● ASSIGNED TASK
Whenever a line below holds the word "NumberTheory", copy that line.
[[ MATERIALS PROVIDED, beginning ]]
import Literature.NumberTheory.PAdicHodge.BmaxPlusTRegular
import Literature.NumberTheory.PAdicHodge.BdRPlusDVR
import HarnessLib

/-!
# `t = log[ε]` is divisible by `p` in `A_max`: `t/p ∈ (A_max)^{φ=p} ∩ ker θ` and `t/p ∉ t·A_max`

Topic `Literature/NumberTheory/PAdicHodge`; namespace `Literature.NumberTheory.PAdicHodge`. THEOREMS ONLY (no definition, no named
fact, no instance, no `sorry`). In Colmez's integral crystalline ring `A_max = B_max⁺(F)` (`BmaxPlus`), Fontaine's
`t = Σ_{k≥1} (−1)^{k+1} u^k/k` (`u = [ε] − 1`, `tBmax`) is DIVISIBLE BY `p`: every term `u^k/k = c_k·w^k·(ξ/p)^k` has `c_k = p^k/k ∈ pℤ_p`
(equivalently `u ∈ (p, ξ)𝔸_inf ⊂ p·A_max`, as `v(ε − 1) = p/(p−1) ≥ 1`). Consequences:

* `logTerm_mem_span_natCast`, `logSum_mem_span_natCast` — the partial sums lie in `p·B⁰_max`;
* ★ `exists_tBmax_eq_natCast_mul` — **`t = p·t'`** for some `t' ∈ A_max` (`evalₐ_eq_zero_iff` of `PrincipalCompletion`);
* `frobBmaxPlus_eq_of_tBmax_eq_natCast_mul`, `thetaBmaxPlus_eq_zero_of_tBmax_eq_natCast_mul` — **any such `t'` is a `φ = p` eigenvector
  in `ker θ`**; `not_isUnit_natCast_bmaxPlus` (`p ∉ A_maxˣ`) and ★ `not_tBmax_dvd_of_tBmax_eq_natCast_mul` — **`t ∤ t'`**.

So in the `t`-divisibility statement (TDIV) «`φx = px ∧ θx = 0 ⇒ ∃ k q, p^k x = t q`» of brick B7 of the φ-road of line `kato_lever`
(crux K★ `stmt-BirchSwinnertonDyer-22226`, `BmaxPlusFontaineKernel`: Fontaine's lemma ⟸ (TDIV)) the exponent `k = 0` is IMPOSSIBLE: the
sharp form is `(A_max)^{φ=p} ∩ ker θ = ℤ_p · t/p` (memo `Cruxes/StarredOptimalManinUnitFiveSeven/Lines/kato-lever-K2-fontaine-lemma-g24.md` §1).
Infrastructure only: BSD / K★ are not proved by any of this.

## References
* [Colmez1998Annals] P. Colmez, *Théorie d'Iwasawa des représentations de de Rham d'un corps local*, Ann. of Math. 148 (1998), §III.2–III.3.
* [FontaineAsterisque223III] J.-M. Fontaine, *Le corps des périodes p-adiques*, Astérisque 223 (1994), Exp. II §1.5.4, Exp. III §5.3.
* [BergerLaurent2002] L. Berger, *Représentations p-adiques et équations différentielles*, Invent. Math. 148 (2002), §1.2.
-/

noncomputable section

open WittVector Field ValuativeRel Finset
open Literature.AlgebraicGeometry.Resolution

namespace Literature.NumberTheory.PAdicHodge

open Literature.NumberTheory.GaloisRepresentations
open Literature.NumberTheory.GaloisRepresentations.IsNonarchimedeanLocalField

variable {F : Type} [Field F] [ValuativeRel F] [TopologicalSpace F] [IsNonarchimedeanLocalField F]
  [CharZero F] {p : ℕ} [Fact p.Prime] [Fact (¬ IsUnit (p : integerC F))]
  [IsAdicComplete (Ideal.span {(p : integerC F)}) (integerC F)]

/-! ### §1 The partial sums of `t` lie in `p·B⁰_max` -/

/-- **`u^k/k ∈ p·B⁰_max` for every `k ≥ 1`** (`c_k = p^k/k ∈ pℤ_p`: `k = 1` gives `c_1 = p`, and `c_k ∈ pℤ_p` for `k ≥ 2` by
`exists_logCoeff_eq_pow_mul`). [cite: BergerLaurent2002, §1.2] -/
theorem logTerm_mem_span_natCast {k : ℕ} (hk : k ≠ 0) :
    logTerm (F := F) (p := p) k ∈ Ideal.span {(p : bmaxZero F p)} := by
  by_cases h2 : 2 ≤ k
  · have h := logTerm_mem_span_pow (F := F) (p := p) hk (m := 1) (by omega)
    rwa [pow_one] at h
  · have hk1 : k = 1 := by omega
    subst hk1
    have hc : logCoeff p 1 = (p : ℤ_[p]) := by
      have h := natCast_mul_logCoeff (p := p) one_ne_zero
      rwa [Nat.cast_one, one_mul, pow_one] at h
    rw [Ideal.mem_span_singleton']
    refine ⟨algebraMap (Ainf (p := p) F) (bmaxZero F p) uDivXi * omegaB, ?_⟩
    rw [logTerm, hc, map_natCast, pow_one, pow_one, map_mul, map_natCast]
    ring

/-- **`logSum N ∈ p·B⁰_max`** for every `N`. [cite: BergerLaurent2002, §1.2] -/
theorem logSum_mem_span_natCast (N : ℕ) : logSum (F := F) (p := p) N ∈ Ideal.span {(p : bmaxZero F p)} := by
  rw [logSum]
  exact Ideal.sum_mem _ fun k _ => logTerm_mem_span_natCast (Nat.succ_ne_zero k)

/-! ### §2 `t = p·t'` in `A_max` -/

set_option maxHeartbeats 1600000 in
/-- ★ **`t = log[ε]` is divisible by `p` in `A_max`**: `t = p · t'` for some `t' ∈ A_max` (`t mod p = logSum(p − 1) mod p = 0`).
[cite: Colmez1998Annals, §III.2] [cite: FontaineAsterisque223III, Exp. II §1.5.4] -/
theorem exists_tBmax_eq_natCast_mul : ∃ t' : BmaxPlus F p, tBmax (F := F) (p := p) = (p : BmaxPlus F p) * t' := by
  have h1 : AdicCompletion.evalₐ (Ideal.span {(p : bmaxZero F p)}) 1 (tBmax (F := F) (p := p)) = 0 := by
    rw [evalₐ_tBmax, Ideal.Quotient.eq_zero_iff_mem, pow_one]
    exact logSum_mem_span_natCast _
  obtain ⟨y, hy⟩ := (PrincipalCompletion.evalₐ_eq_zero_iff (I := Ideal.span {(p : bmaxZero F p)}) rfl _ 1).1 h1
  refine ⟨y, ?_⟩
  have hp : PrincipalCompletion.xiHat (Ideal.span {(p : bmaxZero F p)}) (p : bmaxZero F p) = (p : BmaxPlus F p) :=
    map_natCast (algebraMap (bmaxZero F p) (BmaxPlus F p)) p
  rw [hy, pow_one, hp]

/-- **Any `t'` with `t = p t'` is a `φ = p` eigenvector** (`φt = pt` and `p` is a non-zero-divisor on `A_max`). [cite: Colmez1998Annals, §III.3] -/
theorem frobBmaxPlus_eq_of_tBmax_eq_natCast_mul (hF : Function.Surjective (fontaineTheta (integerC F) p)) {t' : BmaxPlus F p}
    (ht : tBmax (F := F) (p := p) = (p : BmaxPlus F p) * t') : frobBmaxPlus F p t' = (p : BmaxPlus F p) * t' := by
  have h := frobBmaxPlus_tBmax (F := F) (p := p)
  rw [ht, map_mul, map_natCast, map_natCast] at h
  refine sub_eq_zero.1 (eq_zero_of_natCast_mul_eq_zero' hF ?_)
  rw [mul_sub]
  exact sub_eq_zero.2 h

/-- **Any `t'` with `t = p t'` lies in `ker θ`** (`θ(t) = 0`, `𝒪_{ℂ_F}` is `p`-torsion free). [cite: Colmez1998Annals, §III.3] -/
theorem thetaBmaxPlus_eq_zero_of_tBmax_eq_natCast_mul {t' : BmaxPlus F p} (ht : tBmax (F := F) (p := p) = (p : BmaxPlus F p) * t') :
    thetaBmaxPlus F p t' = 0 := by
  have h := thetaBmaxPlus_tBmax (F := F) (p := p)
  rw [ht, map_mul, map_natCast] at h
  exact (mul_eq_zero.1 h).resolve_left (natCast_integerC_ne_zero (F := F) (Fact.out : p.Prime).ne_zero)

/-! ### §3 `t ∤ t'`: the exponent in (TDIV) is at least `1` -/

set_option maxHeartbeats 1600000 in
/-- **`p` is not a unit of `A_max`** (`p·B⁰_max ≠ B⁰_max`: `θ(B⁰_max) = 𝒪_{ℂ_F} ∌ p⁻¹`). [cite: Colmez1998Annals, §III.2] -/
theorem not_isUnit_natCast_bmaxPlus (hF : Function.Surjective (fontaineTheta (integerC F) p)) : ¬ IsUnit (p : BmaxPlus F p) := by
  rintro ⟨v, hv⟩
  -- at level `1`: `p · v⁻¹ ≡ 1`, so `1 ∈ p·B⁰_max`
  have h1 : AdicCompletion.evalₐ (Ideal.span {(p : bmaxZero F p)}) 1 ((p : BmaxPlus F p) * ↑v⁻¹) = 1 := by
    rw [← hv, Units.mul_inv, map_one]
  obtain ⟨y, hy⟩ := Ideal.Quotient.mk_surjective (AdicCompletion.evalₐ (Ideal.span {(p : bmaxZero F p)}) 1 (↑v⁻¹ : BmaxPlus F p))
  rw [map_mul, map_natCast, ← hy, ← map_natCast (Ideal.Quotient.mk (Ideal.span {(p : bmaxZero F p)} ^ 1)), ← map_mul,
    ← (Ideal.Quotient.mk (Ideal.span {(p : bmaxZero F p)} ^ 1)).map_one, Ideal.Quotient.eq, pow_one] at h1
  have h2 : (1 : bmaxZero F p) ∈ Ideal.span {(p : bmaxZero F p)} := by
    have h3 : (p : bmaxZero F p) * y ∈ Ideal.span {(p : bmaxZero F p)} := Ideal.mul_mem_right _ _ (Ideal.mem_span_singleton_self _)
    have e : (1 : bmaxZero F p) = (p : bmaxZero F p) * y - ((p : bmaxZero F p) * y - 1) := by ring
    rw [e]; exact Ideal.sub_mem _ h3 h1
  exact span_natCast_bmaxZero_ne_top hF ((Ideal.eq_top_iff_one _).2 h2)

set_option maxHeartbeats 1600000 in
/-- ★ **`t ∤ t'` for `t = p t'`**: otherwise `t (1 − p q) = 0`, `t` regular, and `p` would be a unit of `A_max`. So in (TDIV) the exponent
`k = 0` is impossible; the sharp statement is `(A_max)^{φ=p} ∩ ker θ = ℤ_p · t/p`. [cite: Colmez1998Annals, §III.3]
[cite: FontaineAsterisque223III, Exp. III §5.3] -/
theorem not_tBmax_dvd_of_tBmax_eq_natCast_mul (hF : Function.Surjective (fontaineTheta (integerC F) p)) {t' : BmaxPlus F p}
    (ht : tBmax (F := F) (p := p) = (p : BmaxPlus F p) * t') : ¬ (tBmax (F := F) (p := p) ∣ t') := by
  rintro ⟨q, hq⟩
  have h1 : tBmax (F := F) (p := p) * (1 - (p : BmaxPlus F p) * q) = 0 := by
    have e : tBmax (F := F) (p := p) * (1 - (p : BmaxPlus F p) * q) = tBmax - (p : BmaxPlus F p) * (tBmax * q) := by ring
    rw [e, ← hq, ← ht, sub_self]
  have h2 := eq_zero_of_tBmax_mul_eq_zero hF h1
  exact not_isUnit_natCast_bmaxPlus hF (IsUnit.of_mul_eq_one q (sub_eq_zero.1 h2).symm)

end Literature.NumberTheory.PAdicHodge

end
[[ MATERIALS PROVIDED, end ]]
● OUTPUT
import Literature.NumberTheory.PAdicHodge.BmaxPlusTRegular
import Literature.NumberTheory.PAdicHodge.BdRPlusDVR
Topic `Literature/NumberTheory/PAdicHodge`; namespace `Literature.NumberTheory.PAdicHodge`. THEOREMS ONLY (no definition, no named
namespace Literature.NumberTheory.PAdicHodge
open Literature.NumberTheory.GaloisRepresentations
open Literature.NumberTheory.GaloisRepresentations.IsNonarchimedeanLocalField
end Literature.NumberTheory.PAdicHodge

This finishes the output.